_Exercise brief_:
Every line from the one containing "set K : Set" to the one containing "have hKslab : K" in the records below, both included, must be set down exactly, and no other line.

_Study material_:
import Mathlib.MeasureTheory.Function.LpSeminorm.CompareExp
import Summits.NavierStokesRegularity.NavierStokesRegularity.Theorems.RecurrentProfilesRecurrentReductionOrbit
import Summits.NavierStokesRegularity.NavierStokesRegularity.Theorems.SqueezeCycleRecurrentLiouvilleGkWindowIncrementRemoval
import Literature.Analysis.FluidPDE.SelfSimilar
import HarnessLib

/-!
# Crux `RecurrentLiouville` (stmt-NavierStokesRegularity-1589), line `Sketch` (v6, Giga–Kohn harvest) —
# stub `stub_gkOrbitSpeedL3`: the orbit speed law in `L³`

Theorems-only file (no definitions, no named facts).  **Orbit speed law.**  For every rate `C` and
bound `M < ⊤` there are `R > 0` and `δ > 0` such that, for every suitable weak solution `(u, p)` of
Navier–Stokes (`ν = 1`) on `ℝ³ × ℝ₋` with weak gradient `G`, Albritton–Barker quantity `𝐈 ≤ M`,
the Type-I rate `‖u(t,x)‖ ≤ C/√(−t)` and a backward-singular origin, and for every log-scale `a`,
the scaling orbit `σ ↦ (u_{e^a})_{e^σ}` of the zoom `u_{e^a} = nsRescale (exp a) u` moves by MORE
than `δ` in `L³([−2,−1] × B̄_R)` within log-scale `σ ∈ [0, (log 2)/2]`.

This is the landed WINDOW INCREMENT REMOVAL theorem `stub_gkWindowIncrementRemoval` (S1) read
contrapositively along the whole orbit: the zoom `u_{e^a}` is again a singular Type-I slab profile
of the same class (`zoom_slabProfile`, `HasTypeITimeDecay.nsRescale`,
`isBackwardSingularPoint_zoom`), so by S1 some scale factor `1 ≤ c ≤ √2` has
`∫_{(−2,−1)×B_R} ‖c v(c²t, cx) − v(t,x)‖² > δ₀`; writing `c = e^σ` and converting `L²` on the open
box to `L³` on the compact box by Hölder (`eLpNorm_le_eLpNorm_mul_rpow_measure_univ`) gives the
claim with `δ := √δ₀ / (|K|^{1/6} + 1)`.

## References

* T.-P. Tsai, Arch. Rational Mech. Anal. 143 (1998), Thm 1. [Tsai1998]
* D. Albritton, T. Barker, J. Math. Fluid Mech. 21 (2019), Lemma 2.2, Prop. 2.3, §3. [AlbrittonBarker2019]
-/

noncomputable section

-- the sub-problem namespace repeats the summit name (D-0017 layout `Summit.<S>.<P>.Theorems`)
set_option linter.dupNamespace false

namespace Summit.NavierStokesRegularity.NavierStokesRegularity.Theorems

open MeasureTheory Set Function Filter Topology TopologicalSpace Metric
open Literature.Analysis Literature.Analysis.FluidPDE
open scoped NNReal ENNReal

/-! ### Tools -/

/-- **Hölder, `L² ⊂ L³` on a set of finite measure**:
`∫ ‖f‖ₑ² dμ ≤ (‖f‖_{L³(μ)} μ(univ)^{1/6})²`. [folklore] -/
theorem gkSpeed_lintegral_enorm_sq_le {α F : Type*} [MeasurableSpace α] {μ : Measure α}
    [NormedAddCommGroup F] {f : α → F} (hf : AEStronglyMeasurable f μ) :
    ∫⁻ x, ‖f x‖ₑ ^ 2 ∂μ ≤ (eLpNorm f 3 μ * μ univ ^ (1 / 6 : ℝ)) ^ 2 := by
  -- adapted from `lintegral_enorm_sq_le_sq_eLpNorm_mul` (Literature/Analysis/FluidPDE/AlbrittonKatoClassLocalLeray)
  have h2 : ∫⁻ x, ‖f x‖ₑ ^ 2 ∂μ = eLpNorm f 2 μ ^ 2 := by
    have h := eLpNorm_nnreal_pow_eq_lintegral (f := f) (μ := μ) (p := (2 : ℝ≥0)) (by norm_num)
    rw [show ((2 : ℝ≥0) : ℝ) = ((2 : ℕ) : ℝ) by norm_num,
      show ((2 : ℝ≥0) : ℝ≥0∞) = 2 by norm_num] at h
    simp_rw [ENNReal.rpow_natCast] at h
    exact h.symm
  rw [h2]
  have h := eLpNorm_le_eLpNorm_mul_rpow_measure_univ (p := 2) (q := 3) (μ := μ) (by norm_num) hf
  rw [show (1 / (2 : ℝ≥0∞).toReal - 1 / (3 : ℝ≥0∞).toReal : ℝ) = 1 / 6 by norm_num] at h
  gcongr

/-- Orbit points `u_c = c u(c²·, c·)` (`c > 0`) of a slab profile with a weak gradient are
a.e.-strongly measurable on every subset of the open backward slab. [folklore] -/
theorem gkSpeed_aestronglyMeasurable_nsRescale
    {u : ℝ → EuclideanSpace ℝ (Fin 3) → EuclideanSpace ℝ (Fin 3)}
    {G : ℝ → EuclideanSpace ℝ (Fin 3) → EuclideanSpace ℝ (Fin 3) →L[ℝ] EuclideanSpace ℝ (Fin 3)}
    (hwg : HasWeakSpatialGradientOn (slab (EuclideanSpace ℝ (Fin 3)) (Iio 0) isOpen_Iio) u G)
    {c : ℝ} (hc : 0 < c) {S : Set (ℝ × EuclideanSpace ℝ (Fin 3))}
    (hS : S ⊆ Iio (0 : ℝ) ×ˢ (univ : Set (EuclideanSpace ℝ (Fin 3)))) :
    AEStronglyMeasurable (uncurry (nsRescale c u)) (volume.restrict S) := by
  have h := zoom_hasWeakSpatialGradientOn hwg hc 0 0
  rw [stPreimage_slab_eq hc, ← nsRescale_eq_zoom] at h
  exact h.locallyIntegrableOn.aestronglyMeasurable.mono_measure (Measure.restrict_mono hS le_rfl)

/-- A scale factor `1 ≤ c`, `c² ≤ 2` has log-scale `log c ∈ [0, (log 2)/2]`. [folklore] -/
theorem gkSpeed_log_mem_Icc {c : ℝ} (h1c : 1 ≤ c) (hc2 : c ^ 2 ≤ 2) :
    Real.log c ∈ Icc (0 : ℝ) (Real.log 2 / 2) := by
  have hc0 : 0 < c := one_pos.trans_le h1c
  refine ⟨Real.log_nonneg h1c, ?_⟩
  have h := Real.log_le_log (pow_pos hc0 2) hc2
  rw [Real.log_pow, Nat.cast_ofNat] at h
  linarith

/-! ### The orbit speed law -/

/-- **Orbit speed law in `L³`** (registered stub of crux stmt-NavierStokesRegularity-1589, line
Sketch v6 harvest).  For every rate `C` and bound `M < ⊤` there are `R > 0` and `δ > 0` such that
along the whole scaling orbit of a Type-I singularity model (suitable weak solution on `ℝ³ × ℝ₋`
with weak gradient, `𝐈 ≤ M`, rate `C`, backward-singular origin), within log-scale `(log 2)/2`
the orbit moves by more than `δ` in `L³([−2,−1] × B̄_R)`: for every `a` some `σ ∈ [0, (log 2)/2]`
has `‖(u_{e^a})_{e^σ} − u_{e^a}‖_{L³([−2,−1]×B̄_R)} > δ`.  From the window increment removal S1
(`stub_gkWindowIncrementRemoval`) applied to the zoom `u_{e^a}` and Hölder.
[cite: Tsai1998, Thm 1; AlbrittonBarker2019, Lemma 2.2, Prop. 2.3 and §3] -/
theorem stub_gkOrbitSpeedL3 :
    ∀ (C : ℝ) (M : ℝ≥0∞), M < ⊤ →
      ∃ R : ℝ, 0 < R ∧ ∃ δ : ℝ, 0 < δ ∧
        ∀ (u : ℝ → EuclideanSpace ℝ (Fin 3) → EuclideanSpace ℝ (Fin 3))
          (p : ℝ → EuclideanSpace ℝ (Fin 3) → ℝ)
          (G : ℝ → EuclideanSpace ℝ (Fin 3) → EuclideanSpace ℝ (Fin 3) →L[ℝ] EuclideanSpace ℝ (Fin 3)),
          IsSuitableWeakSolutionOn (slab (EuclideanSpace ℝ (Fin 3)) (Iio 0) isOpen_Iio) 1 0 u p →
          HasWeakSpatialGradientOn (slab (EuclideanSpace ℝ (Fin 3)) (Iio 0) isOpen_Iio) u G →
          typeIBound (Iio (0 : ℝ) ×ˢ univ) u p G ≤ M →
          HasTypeITimeDecay C u →
          IsBackwardSingularPoint u 0 →
          ∀ a : ℝ, ∃ σ ∈ Set.Icc (0 : ℝ) (Real.log 2 / 2),
            ENNReal.ofReal δ <
              eLpNorm (fun z : ℝ × EuclideanSpace ℝ (Fin 3) =>
                  nsRescale (Real.exp σ) (nsRescale (Real.exp a) u) z.1 z.2 -
                    nsRescale (Real.exp a) u z.1 z.2) 3
                (volume.restrict (Set.Icc (-2 : ℝ) (-1) ×ˢ
                  Metric.closedBall (0 : EuclideanSpace ℝ (Fin 3)) R)) := by
  intro C M hM
  obtain ⟨R, hR, δ₀, hδ₀, hS1⟩ := stub_gkWindowIncrementRemoval C M hM
  refine ⟨R, hR, ?_⟩
  -- the compact box `K = [-2,-1] × B̄_R` and the open box `(-2,-1) × B_R ⊆ K ⊆ {t < 0} × ℝ³`
  set K : Set (ℝ × EuclideanSpace ℝ (Fin 3)) :=
    Set.Icc (-2 : ℝ) (-1) ×ˢ Metric.closedBall (0 : EuclideanSpace ℝ (Fin 3)) R with hK
  have hKc : IsCompact K := isCompact_Icc.prod (isCompact_closedBall _ _)
  have hKfin : volume K < ⊤ := hKc.measure_lt_top
  have hKslab : K ⊆ Iio (0 : ℝ) ×ˢ (univ : Set (EuclideanSpace ℝ (Fin 3))) :=
    prod_mono (fun t ht => mem_Iio.2 (by linarith [ht.2])) (subset_univ _)
  have hboxK : Ioo (-2 : ℝ) (-1) ×ˢ Metric.ball (0 : EuclideanSpace ℝ (Fin 3)) R ⊆ K :=
    prod_mono Ioo_subset_Icc_self ball_subset_closedBall
  have hVe : volume K ^ (1 / 6 : ℝ) ≠ ⊤ := ENNReal.rpow_ne_top_of_nonneg (by norm_num) hKfin.ne
  obtain ⟨A, hA0, hVA⟩ : ∃ A : ℝ, 0 ≤ A ∧ volume K ^ (1 / 6 : ℝ) = ENNReal.ofReal A :=
    ⟨_, ENNReal.toReal_nonneg, (ENNReal.ofReal_toReal hVe).symm⟩
  -- the threshold `δ = √δ₀ / (A + 1)`: `(δ A)² ≤ δ₀`
  have hδ : 0 < Real.sqrt δ₀ / (A + 1) := by positivity
  have hfinal : (ENNReal.ofReal (Real.sqrt δ₀ / (A + 1)) * volume K ^ (1 / 6 : ℝ)) ^ 2 ≤
      ENNReal.ofReal δ₀ := by
    rw [hVA, ← ENNReal.ofReal_mul hδ.le, ← ENNReal.ofReal_pow (by positivity)]
    refine ENNReal.ofReal_le_ofReal ?_
    have hδA : Real.sqrt δ₀ / (A + 1) * A ≤ Real.sqrt δ₀ := by
      rw [div_mul_eq_mul_div, div_le_iff₀ (by positivity)]
      exact mul_le_mul_of_nonneg_left (by linarith) (Real.sqrt_nonneg _)
    calc (Real.sqrt δ₀ / (A + 1) * A) ^ 2 ≤ Real.sqrt δ₀ ^ 2 :=
          pow_le_pow_left₀ (by positivity) hδA 2
      _ = δ₀ := Real.sq_sqrt hδ₀.le
  refine ⟨Real.sqrt δ₀ / (A + 1), hδ, ?_⟩
  intro u p G hsw hwg hI hdec hsing a
  by_contra hcon
  push Not at hcon
  -- the zoom `v = u_{e^a}` is a singular Type-I slab profile of the same class
  have ha : 0 < Real.exp a := Real.exp_pos a
  have hv : nsRescale (Real.exp a) u =
      Real.exp a • stPull (Real.exp a ^ 2) (Real.exp a) (0 : ℝ) (0 : EuclideanSpace ℝ (Fin 3)) u :=
    nsRescale_eq_zoom _ _
  have hz := zoom_slabProfile hsw hwg ha
  rw [← hv] at hz
  have hsing' := isBackwardSingularPoint_zoom hsing ha
  rw [← hv] at hsing'
  refine hS1 _ _ _ hz.1 hz.2.1 (hz.2.2.le.trans hI) (hdec.nsRescale ha) (fun c h1c hc2 => ?_) hsing'
  -- S1's window increment at the scale factor `c = e^σ`, `σ = log c ∈ [0, (log 2)/2]`
  have hc0 : 0 < c := one_pos.trans_le h1c
  have hle := hcon (Real.log c) (gkSpeed_log_mem_Icc h1c hc2)
  rw [Real.exp_log hc0] at hle
  have hmeas : AEStronglyMeasurable (fun z : ℝ × EuclideanSpace ℝ (Fin 3) =>
      nsRescale c (nsRescale (Real.exp a) u) z.1 z.2 - nsRescale (Real.exp a) u z.1 z.2)
      (volume.restrict K) := by
    have h1 := gkSpeed_aestronglyMeasurable_nsRescale hwg (mul_pos ha hc0) hKslab
    rw [nsRescale_mul] at h1
    exact h1.sub (gkSpeed_aestronglyMeasurable_nsRescale hwg ha hKslab)
  calc ∫⁻ z in Ioo (-2 : ℝ) (-1) ×ˢ Metric.ball (0 : EuclideanSpace ℝ (Fin 3)) R,
        ‖nsRescale c (nsRescale (Real.exp a) u) z.1 z.2 - nsRescale (Real.exp a) u z.1 z.2‖ₑ ^ 2
      ≤ ∫⁻ z in K, ‖nsRescale c (nsRescale (Real.exp a) u) z.1 z.2 -
          nsRescale (Real.exp a) u z.1 z.2‖ₑ ^ 2 := lintegral_mono_set hboxK
    _ ≤ (eLpNorm (fun z : ℝ × EuclideanSpace ℝ (Fin 3) =>
            nsRescale c (nsRescale (Real.exp a) u) z.1 z.2 - nsRescale (Real.exp a) u z.1 z.2) 3
            (volume.restrict K) * (volume.restrict K) univ ^ (1 / 6 : ℝ)) ^ 2 :=
        gkSpeed_lintegral_enorm_sq_le hmeas
    _ ≤ (ENNReal.ofReal (Real.sqrt δ₀ / (A + 1)) * volume K ^ (1 / 6 : ℝ)) ^ 2 := by
        rw [Measure.restrict_apply_univ]
        gcongr
    _ ≤ ENNReal.ofReal δ₀ := hfinal

end Summit.NavierStokesRegularity.NavierStokesRegularity.Theorems

end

_Task result_:
  set K : Set (ℝ × EuclideanSpace ℝ (Fin 3)) :=
    Set.Icc (-2 : ℝ) (-1) ×ˢ Metric.closedBall (0 : EuclideanSpace ℝ (Fin 3)) R with hK
  have hKc : IsCompact K := isCompact_Icc.prod (isCompact_closedBall _ _)
  have hKfin : volume K < ⊤ := hKc.measure_lt_top
  have hKslab : K ⊆ Iio (0 : ℝ) ×ˢ (univ : Set (EuclideanSpace ℝ (Fin 3))) :=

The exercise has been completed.